• **WHAT THE TASK REQUIRES**:
The word "Literature" turns up on some lines of this data; say how many, and give no other text.

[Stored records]
------------
import Summits.QuantumFields.YangMills.Theorems.ColdStartUniversalityLatticeLangevinSkeletonHoeffding
import HarnessLib

/-!
# Route `ColdStartUniversality` (fixed-cut-off SZZ dynamics, sampler statistics): ★★★ VOLUME-FREE SAMPLE COMPLEXITY FOR ESTIMATING GIBBS
# PROBABILITIES AND MEANS FROM ONE COLD-START RUN — two-sided sharp Hoeffding for `N` samples at any spacing `h`, `|β'| < 1/12`

Helper file (seat `ym-line-csu-p1`, g37; `--supports stmt-QuantumFields-24809`).  SU(2) lattice Langevin dynamics of Shen–Zhu–Zhu at `(L, β')`
with `|β'| < 1/12` (`λ = 1 − 12|β'|`), Wilson measure `μ = μ_{β'}`, burn-in `a = 2 + t₀ + u` with `log B ≤ 2λt₀` (`t₀ = O(log L)`), `N = n+1`
samples `U_a, U_{a+h}, …, U_{a+nh}` at ANY spacing `h > 0`, `r = e^{−λh}`.  Consequences of the sharp one-sided Hoeffding inequality
`coldStart_skeleton_hoeffding_tail_uniform` (León–Perron variance proxy `(1+r)/(1−r)·b²`):

* ★★★ `coldStart_skeleton_hoeffding_deviation_uniform` — two-sided, every bounded measurable `G` with `|G| ≤ 1`:
  `P[ |N⁻¹Σ_{k<N} G(U_{a+kh}) − μ_{β'}G| ≥ ε ] ≤ 2e² · exp(−N · ((1−r)/(1+r)) · ε²/8)`;
* ★★★ `coldStart_skeleton_frequency_deviation_uniform` — EMPIRICAL FREQUENCIES: for every measurable set `A` of configurations,
  `P[ |N⁻¹ #{k < N : U_{a+kh} ∈ A} − μ_{β'}(A)| ≥ ε ] ≤ 2e² · exp(−N · ((1−r)/(1+r)) · ε²/2)`
  (`|𝟙_A − μ(A)| ≤ 1`): the fraction of samples in `A` estimates the Gibbs probability of `A` with `N = 2·((1+r)/(1−r))·log(2e²/δ)/ε²`
  samples at confidence `1 − δ`, for EVERY event and EVERY torus size `L` — the price of the volume is only the burn-in `O(log L)`.

[cite: LeonPerron2004, Theorem 1] [cite: DiaconisSaloffcoste1996, Theorem 3.7].  THEOREMS ONLY, no definition, no sorry.  HONEST FRAMING:
RECORD-rung R3 plumbing at FIXED cut-off in LATTICE units, high-temperature window `|β'| < 1/12` only; the route's scaling `β'_K → ∞` leaves the
window; `UniformColdStartMixing` (24809) is NOT restated; nothing K-uniform is proved; no crux, rung or summit statement is proved; the
Yang–Mills mass gap is NOT proved.
-/

set_option autoImplicit false

noncomputable section

namespace Summit.QuantumFields.YangMills.Theorems.ColdStartUniversality

open MeasureTheory ProbabilityTheory Filter Set
open scoped BigOperators NNReal ENNReal
open Literature.Probability.Process Literature.MathematicalPhysics.QuantumFieldTheory
open Literature.MathematicalPhysics.QuantumLattice (fundamentalRep fundamentalLatticeRep continuous_fundamentalRep)

variable {L : ℕ} [NeZero L]

/-- ★★★ **TWO-SIDED SHARP HOEFFDING INEQUALITY FOR DISCRETE SAMPLES, `|β'| < 1/12`, volume-free after the burn-in.**  For every `L`,
`|β'| < 1/12` (`λ := 1 − 12|β'|`, `r := e^{−λh}`), every deterministic start `z`, EVERY strong solution `U` from `z` on ANY filtered probability
space, EVERY measurable `G` with `|G| ≤ 1`, all `t₀, u` with `log B ≤ 2λt₀`, every `h > 0`, `n` and `ε > 0`:

  `P[ |(n+1)⁻¹ Σ_{k<n+1} G(U_{2+t₀+u+kh}) − ∫ G dμ_{β'}| ≥ ε ] ≤ 2e² · exp(−(n+1) · ((1−r)/(1+r)) · ε²/8)`

(`|G − μG| ≤ 2`; the one-sided bound for `G` and `−G`). [cite: LeonPerron2004, Theorem 1] -/
theorem coldStart_skeleton_hoeffding_deviation_uniform (L : ℕ) [NeZero L] (β' : ℝ) (hβ : |β'| < 1 / 12)
    (z : GaugeConfig 3 L (Matrix.specialUnitaryGroup (Fin 2) ℂ))
    {Ω : Type} [MeasurableSpace Ω] {P : Measure Ω} [IsProbabilityMeasure P]
    {W : ℝ≥0 → Ω → (Edge 3 L × NoiseIdx 2 → ℝ)} (hW : IsFlatBrownian W P)
    {U : ℝ≥0 → Ω → GaugeConfig 3 L (Matrix.specialUnitaryGroup (Fin 2) ℂ)} (hU0 : ∀ ω, U 0 ω = z)
    (hU : (latticeLangevinDynamics (fundamentalLatticeRep 2) β').IsSolution (fundamentalRep (Fin 2)) hW.natFiltration P W U)
    {G : GaugeConfig 3 L (Matrix.specialUnitaryGroup (Fin 2) ℂ) → ℝ} (hG : Measurable G) (hG1 : ∀ x, |G x| ≤ 1) (t₀ u h : ℝ≥0)
    (ht₀ : Real.log (96 * |β'| * (Fintype.card (Edge 3 L) : ℝ) + 10 * |β'| * (Fintype.card (Plaquette 3 L) : ℝ) + Real.log 2 +
      (Fintype.card (Edge 3 L) : ℝ) * Real.log (3 / 2)) ≤ 2 * (1 - 12 * |β'|) * t₀)
    (hh : 0 < (h : ℝ)) (n : ℕ) {ε : ℝ} (hε : 0 < ε) :
    P.real {ω | ε ≤ |((n : ℝ) + 1)⁻¹ * (∑ k ∈ Finset.range (n + 1), G (U (2 + t₀ + u + (k : ℝ≥0) * h) ω)) - ∫ y, G y ∂(wilsonMeasure (d := 3) (L := L) (fundamentalRep (Fin 2)) β')|} ≤
      2 * Real.exp 2 * Real.exp (-(((n : ℝ) + 1) * ((1 - Real.exp (-((1 - 12 * |β'|) * h))) / (1 + Real.exp (-((1 - 12 * |β'|) * h)))) *
        ε ^ 2 / 8)) := by
  classical
  haveI : IsProbabilityMeasure (wilsonMeasure (d := 3) (L := L) (fundamentalRep (Fin 2)) β') :=
    isProbabilityMeasure_wilsonMeasure (d := 3) (L := L) (fundamentalRep (Fin 2)) (continuous_fundamentalRep (Fin 2)) β'
  have hm1 : |∫ y, G y ∂(wilsonMeasure (d := 3) (L := L) (fundamentalRep (Fin 2)) β')| ≤ 1 := abs_integral_le_of_abs_le_of_isProbabilityMeasure hG1
  have hGb : ∀ x, |G x - ∫ y, G y ∂(wilsonMeasure (d := 3) (L := L) (fundamentalRep (Fin 2)) β')| ≤ 2 := fun x => (abs_sub _ _).trans (by linarith [hG1 x, hm1])
  have hplus := coldStart_skeleton_hoeffding_tail_uniform L β' hβ z hW hU0 hU hG (by norm_num) hGb t₀ u h ht₀ hh n hε
  have hnegm : ∫ y, -G y ∂(wilsonMeasure (d := 3) (L := L) (fundamentalRep (Fin 2)) β') = -∫ y, G y ∂(wilsonMeasure (d := 3) (L := L) (fundamentalRep (Fin 2)) β') := integral_neg _
  have hGb' : ∀ x, |(-G x) - ∫ y, -G y ∂(wilsonMeasure (d := 3) (L := L) (fundamentalRep (Fin 2)) β')| ≤ 2 := fun x => by
    rw [hnegm, show -G x - -∫ y, G y ∂(wilsonMeasure (d := 3) (L := L) (fundamentalRep (Fin 2)) β') = -(G x - ∫ y, G y ∂(wilsonMeasure (d := 3) (L := L) (fundamentalRep (Fin 2)) β')) by ring, abs_neg]; exact hGb x
  have hminus := coldStart_skeleton_hoeffding_tail_uniform L β' hβ z hW hU0 hU (G := fun x => -G x) hG.neg (by norm_num) hGb' t₀ u h ht₀ hh
    n hε
  simp only [integral_neg, Finset.sum_neg_distrib] at hminus
  have hrate : Real.exp 2 * Real.exp (-(((n : ℝ) + 1) * ((1 - Real.exp (-((1 - 12 * |β'|) * h))) / (1 + Real.exp (-((1 - 12 * |β'|) * h)))) *
      ε ^ 2 / (2 * (2 : ℝ) ^ 2))) = Real.exp 2 * Real.exp (-(((n : ℝ) + 1) * ((1 - Real.exp (-((1 - 12 * |β'|) * h))) /
        (1 + Real.exp (-((1 - 12 * |β'|) * h)))) * ε ^ 2 / 8)) := by norm_num
  rw [hrate] at hplus hminus
  have hsub : {ω | ε ≤ |((n : ℝ) + 1)⁻¹ * (∑ k ∈ Finset.range (n + 1), G (U (2 + t₀ + u + (k : ℝ≥0) * h) ω)) - ∫ y, G y ∂(wilsonMeasure (d := 3) (L := L) (fundamentalRep (Fin 2)) β')|} ⊆
      {ω | ε ≤ ((n : ℝ) + 1)⁻¹ * (∑ k ∈ Finset.range (n + 1), G (U (2 + t₀ + u + (k : ℝ≥0) * h) ω)) - ∫ y, G y ∂(wilsonMeasure (d := 3) (L := L) (fundamentalRep (Fin 2)) β')} ∪
        {ω | ε ≤ ((n : ℝ) + 1)⁻¹ * (-(∑ k ∈ Finset.range (n + 1), G (U (2 + t₀ + u + (k : ℝ≥0) * h) ω))) - -(∫ y, G y ∂(wilsonMeasure (d := 3) (L := L) (fundamentalRep (Fin 2)) β'))} := by
    intro ω hω
    simp only [Set.mem_setOf_eq, Set.mem_union] at hω ⊢
    rcases le_abs'.1 hω with h1 | h1
    · right
      have : ((n : ℝ) + 1)⁻¹ * (-(∑ k ∈ Finset.range (n + 1), G (U (2 + t₀ + u + (k : ℝ≥0) * h) ω))) =
          -(((n : ℝ) + 1)⁻¹ * ∑ k ∈ Finset.range (n + 1), G (U (2 + t₀ + u + (k : ℝ≥0) * h) ω)) := by ring
      rw [this]; linarith
    · left; exact h1
  calc P.real {ω | ε ≤ |((n : ℝ) + 1)⁻¹ * (∑ k ∈ Finset.range (n + 1), G (U (2 + t₀ + u + (k : ℝ≥0) * h) ω)) - ∫ y, G y ∂(wilsonMeasure (d := 3) (L := L) (fundamentalRep (Fin 2)) β')|}
      ≤ P.real ({ω | ε ≤ ((n : ℝ) + 1)⁻¹ * (∑ k ∈ Finset.range (n + 1), G (U (2 + t₀ + u + (k : ℝ≥0) * h) ω)) - ∫ y, G y ∂(wilsonMeasure (d := 3) (L := L) (fundamentalRep (Fin 2)) β')} ∪
          {ω | ε ≤ ((n : ℝ) + 1)⁻¹ * (-(∑ k ∈ Finset.range (n + 1), G (U (2 + t₀ + u + (k : ℝ≥0) * h) ω))) - -(∫ y, G y ∂(wilsonMeasure (d := 3) (L := L) (fundamentalRep (Fin 2)) β'))}) :=
        measureReal_mono hsub
    _ ≤ P.real {ω | ε ≤ ((n : ℝ) + 1)⁻¹ * (∑ k ∈ Finset.range (n + 1), G (U (2 + t₀ + u + (k : ℝ≥0) * h) ω)) - ∫ y, G y ∂(wilsonMeasure (d := 3) (L := L) (fundamentalRep (Fin 2)) β')} +
          P.real {ω | ε ≤ ((n : ℝ) + 1)⁻¹ * (-(∑ k ∈ Finset.range (n + 1), G (U (2 + t₀ + u + (k : ℝ≥0) * h) ω))) - -(∫ y, G y ∂(wilsonMeasure (d := 3) (L := L) (fundamentalRep (Fin 2)) β'))} :=
        measureReal_union_le _ _
    _ ≤ _ := add_le_add hplus hminus
    _ = _ := by ring

/-- ★★★ **VOLUME-FREE CONCENTRATION OF EMPIRICAL FREQUENCIES AT THE GIBBS PROBABILITIES, `|β'| < 1/12`.**  For every `L`, `|β'| < 1/12`
(`λ := 1 − 12|β'|`, `r := e^{−λh}`), every deterministic start, EVERY strong solution `U`, EVERY measurable set `A` of configurations, all
`t₀, u` with `log B ≤ 2λt₀`, every `h > 0`, `n` and `ε > 0`:

  `P[ |(n+1)⁻¹ Σ_{k<n+1} 𝟙_A(U_{2+t₀+u+kh}) − μ_{β'}(A)| ≥ ε ] ≤ 2e² · exp(−(n+1) · ((1−r)/(1+r)) · ε²/2)`

— `N = 2·((1+r)/(1−r))·ε⁻²·log(2e²/δ)` samples of ONE cold-start run at spacing `h` after the `O(log L)` burn-in estimate the Gibbs
probability of ANY event to accuracy `ε` with confidence `1 − δ`, uniformly in the torus size `L` (`|𝟙_A − μ(A)| ≤ 1`: the one-sided sharp
Hoeffding bound for `𝟙_A` and `−𝟙_A` with `b = 1`). [cite: LeonPerron2004, Theorem 1] [cite: DiaconisSaloffcoste1996, Theorem 3.7] -/
theorem coldStart_skeleton_frequency_deviation_uniform (L : ℕ) [NeZero L] (β' : ℝ) (hβ : |β'| < 1 / 12)
    (z : GaugeConfig 3 L (Matrix.specialUnitaryGroup (Fin 2) ℂ))
    {Ω : Type} [MeasurableSpace Ω] {P : Measure Ω} [IsProbabilityMeasure P]
    {W : ℝ≥0 → Ω → (Edge 3 L × NoiseIdx 2 → ℝ)} (hW : IsFlatBrownian W P)
    {U : ℝ≥0 → Ω → GaugeConfig 3 L (Matrix.specialUnitaryGroup (Fin 2) ℂ)} (hU0 : ∀ ω, U 0 ω = z)
    (hU : (latticeLangevinDynamics (fundamentalLatticeRep 2) β').IsSolution (fundamentalRep (Fin 2)) hW.natFiltration P W U)
    {A : Set (GaugeConfig 3 L (Matrix.specialUnitaryGroup (Fin 2) ℂ))} (hA : MeasurableSet A) (t₀ u h : ℝ≥0)
    (ht₀ : Real.log (96 * |β'| * (Fintype.card (Edge 3 L) : ℝ) + 10 * |β'| * (Fintype.card (Plaquette 3 L) : ℝ) + Real.log 2 +
      (Fintype.card (Edge 3 L) : ℝ) * Real.log (3 / 2)) ≤ 2 * (1 - 12 * |β'|) * t₀)
    (hh : 0 < (h : ℝ)) (n : ℕ) {ε : ℝ} (hε : 0 < ε) :
    P.real {ω | ε ≤ |((n : ℝ) + 1)⁻¹ * (∑ k ∈ Finset.range (n + 1), A.indicator (fun _ => (1 : ℝ)) (U (2 + t₀ + u + (k : ℝ≥0) * h) ω)) -
        ((wilsonMeasure (d := 3) (L := L) (fundamentalRep (Fin 2)) β')).real A|} ≤
      2 * Real.exp 2 * Real.exp (-(((n : ℝ) + 1) * ((1 - Real.exp (-((1 - 12 * |β'|) * h))) / (1 + Real.exp (-((1 - 12 * |β'|) * h)))) *
        ε ^ 2 / 2)) := by
  classical
  haveI : IsProbabilityMeasure (wilsonMeasure (d := 3) (L := L) (fundamentalRep (Fin 2)) β') :=
    isProbabilityMeasure_wilsonMeasure (d := 3) (L := L) (fundamentalRep (Fin 2)) (continuous_fundamentalRep (Fin 2)) β'
  have hGm : Measurable (A.indicator fun _ => (1 : ℝ)) := measurable_const.indicator hA
  have hmean : ∫ y, A.indicator (fun _ => (1 : ℝ)) y ∂(wilsonMeasure (d := 3) (L := L) (fundamentalRep (Fin 2)) β') = ((wilsonMeasure (d := 3) (L := L) (fundamentalRep (Fin 2)) β')).real A := by
    rw [integral_indicator hA, setIntegral_const, smul_eq_mul, mul_one]
  have hp0 : 0 ≤ ((wilsonMeasure (d := 3) (L := L) (fundamentalRep (Fin 2)) β')).real A := measureReal_nonneg
  have hp1 : ((wilsonMeasure (d := 3) (L := L) (fundamentalRep (Fin 2)) β')).real A ≤ 1 := measureReal_le_one
  have hGb : ∀ x, |A.indicator (fun _ => (1 : ℝ)) x - ∫ y, A.indicator (fun _ => (1 : ℝ)) y ∂(wilsonMeasure (d := 3) (L := L) (fundamentalRep (Fin 2)) β')| ≤ 1 := fun x => by
    rw [hmean]
    by_cases hx : x ∈ A
    · simp only [Set.indicator_of_mem hx]; rw [abs_le]; constructor <;> linarith
    · simp only [Set.indicator_of_notMem hx]; rw [abs_le]; constructor <;> linarith
  have hplus := coldStart_skeleton_hoeffding_tail_uniform L β' hβ z hW hU0 hU hGm one_pos hGb t₀ u h ht₀ hh n hε
  have hnegm : ∫ y, -A.indicator (fun _ => (1 : ℝ)) y ∂(wilsonMeasure (d := 3) (L := L) (fundamentalRep (Fin 2)) β') = -((wilsonMeasure (d := 3) (L := L) (fundamentalRep (Fin 2)) β')).real A := by rw [integral_neg, hmean]
  have hGb' : ∀ x, |(-A.indicator (fun _ => (1 : ℝ)) x) - ∫ y, -A.indicator (fun _ => (1 : ℝ)) y ∂(wilsonMeasure (d := 3) (L := L) (fundamentalRep (Fin 2)) β')| ≤ 1 := fun x => by
    rw [hnegm, show -A.indicator (fun _ => (1 : ℝ)) x - -((wilsonMeasure (d := 3) (L := L) (fundamentalRep (Fin 2)) β')).real A = -(A.indicator (fun _ => (1 : ℝ)) x - ((wilsonMeasure (d := 3) (L := L) (fundamentalRep (Fin 2)) β')).real A) by ring, abs_neg,
      ← hmean]
    exact hGb x
  have hminus := coldStart_skeleton_hoeffding_tail_uniform L β' hβ z hW hU0 hU (G := fun x => -A.indicator (fun _ => (1 : ℝ)) x) hGm.neg
    one_pos hGb' t₀ u h ht₀ hh n hε
  simp only [integral_neg, Finset.sum_neg_distrib] at hminus
  rw [hmean] at hplus hminus
  have hrate : Real.exp 2 * Real.exp (-(((n : ℝ) + 1) * ((1 - Real.exp (-((1 - 12 * |β'|) * h))) / (1 + Real.exp (-((1 - 12 * |β'|) * h)))) *
      ε ^ 2 / (2 * (1 : ℝ) ^ 2))) = Real.exp 2 * Real.exp (-(((n : ℝ) + 1) * ((1 - Real.exp (-((1 - 12 * |β'|) * h))) /
        (1 + Real.exp (-((1 - 12 * |β'|) * h)))) * ε ^ 2 / 2)) := by norm_num
  rw [hrate] at hplus hminus
  have hsub : {ω | ε ≤ |((n : ℝ) + 1)⁻¹ * (∑ k ∈ Finset.range (n + 1), A.indicator (fun _ => (1 : ℝ)) (U (2 + t₀ + u + (k : ℝ≥0) * h) ω)) -
        ((wilsonMeasure (d := 3) (L := L) (fundamentalRep (Fin 2)) β')).real A|} ⊆
      {ω | ε ≤ ((n : ℝ) + 1)⁻¹ * (∑ k ∈ Finset.range (n + 1), A.indicator (fun _ => (1 : ℝ)) (U (2 + t₀ + u + (k : ℝ≥0) * h) ω)) -
          ((wilsonMeasure (d := 3) (L := L) (fundamentalRep (Fin 2)) β')).real A} ∪
        {ω | ε ≤ ((n : ℝ) + 1)⁻¹ * (-(∑ k ∈ Finset.range (n + 1), A.indicator (fun _ => (1 : ℝ)) (U (2 + t₀ + u + (k : ℝ≥0) * h) ω))) -
          -((wilsonMeasure (d := 3) (L := L) (fundamentalRep (Fin 2)) β')).real A} := by
    intro ω hω
    simp only [Set.mem_setOf_eq, Set.mem_union] at hω ⊢
    rcases le_abs'.1 hω with h1 | h1
    · right
      have : ((n : ℝ) + 1)⁻¹ * (-(∑ k ∈ Finset.range (n + 1), A.indicator (fun _ => (1 : ℝ)) (U (2 + t₀ + u + (k : ℝ≥0) * h) ω))) =
          -(((n : ℝ) + 1)⁻¹ * ∑ k ∈ Finset.range (n + 1), A.indicator (fun _ => (1 : ℝ)) (U (2 + t₀ + u + (k : ℝ≥0) * h) ω)) := by ring
      rw [this]; linarith
    · left; exact h1
  calc P.real {ω | ε ≤ |((n : ℝ) + 1)⁻¹ * (∑ k ∈ Finset.range (n + 1), A.indicator (fun _ => (1 : ℝ)) (U (2 + t₀ + u + (k : ℝ≥0) * h) ω)) -
        ((wilsonMeasure (d := 3) (L := L) (fundamentalRep (Fin 2)) β')).real A|}
      ≤ P.real ({ω | ε ≤ ((n : ℝ) + 1)⁻¹ * (∑ k ∈ Finset.range (n + 1), A.indicator (fun _ => (1 : ℝ)) (U (2 + t₀ + u + (k : ℝ≥0) * h) ω)) -
            ((wilsonMeasure (d := 3) (L := L) (fundamentalRep (Fin 2)) β')).real A} ∪
          {ω | ε ≤ ((n : ℝ) + 1)⁻¹ * (-(∑ k ∈ Finset.range (n + 1), A.indicator (fun _ => (1 : ℝ)) (U (2 + t₀ + u + (k : ℝ≥0) * h) ω))) -
            -((wilsonMeasure (d := 3) (L := L) (fundamentalRep (Fin 2)) β')).real A}) := measureReal_mono hsub
    _ ≤ P.real {ω | ε ≤ ((n : ℝ) + 1)⁻¹ * (∑ k ∈ Finset.range (n + 1), A.indicator (fun _ => (1 : ℝ)) (U (2 + t₀ + u + (k : ℝ≥0) * h) ω)) -
            ((wilsonMeasure (d := 3) (L := L) (fundamentalRep (Fin 2)) β')).real A} +
          P.real {ω | ε ≤ ((n : ℝ) + 1)⁻¹ * (-(∑ k ∈ Finset.range (n + 1), A.indicator (fun _ => (1 : ℝ)) (U (2 + t₀ + u + (k : ℝ≥0) * h) ω))) -
            -((wilsonMeasure (d := 3) (L := L) (fundamentalRep (Fin 2)) β')).real A} := measureReal_union_le _ _
    _ ≤ _ := add_le_add hplus hminus
    _ = _ := by ring

end Summit.QuantumFields.YangMills.Theorems.ColdStartUniversality

end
------------
• **COMPLETED EXERCISE**:
2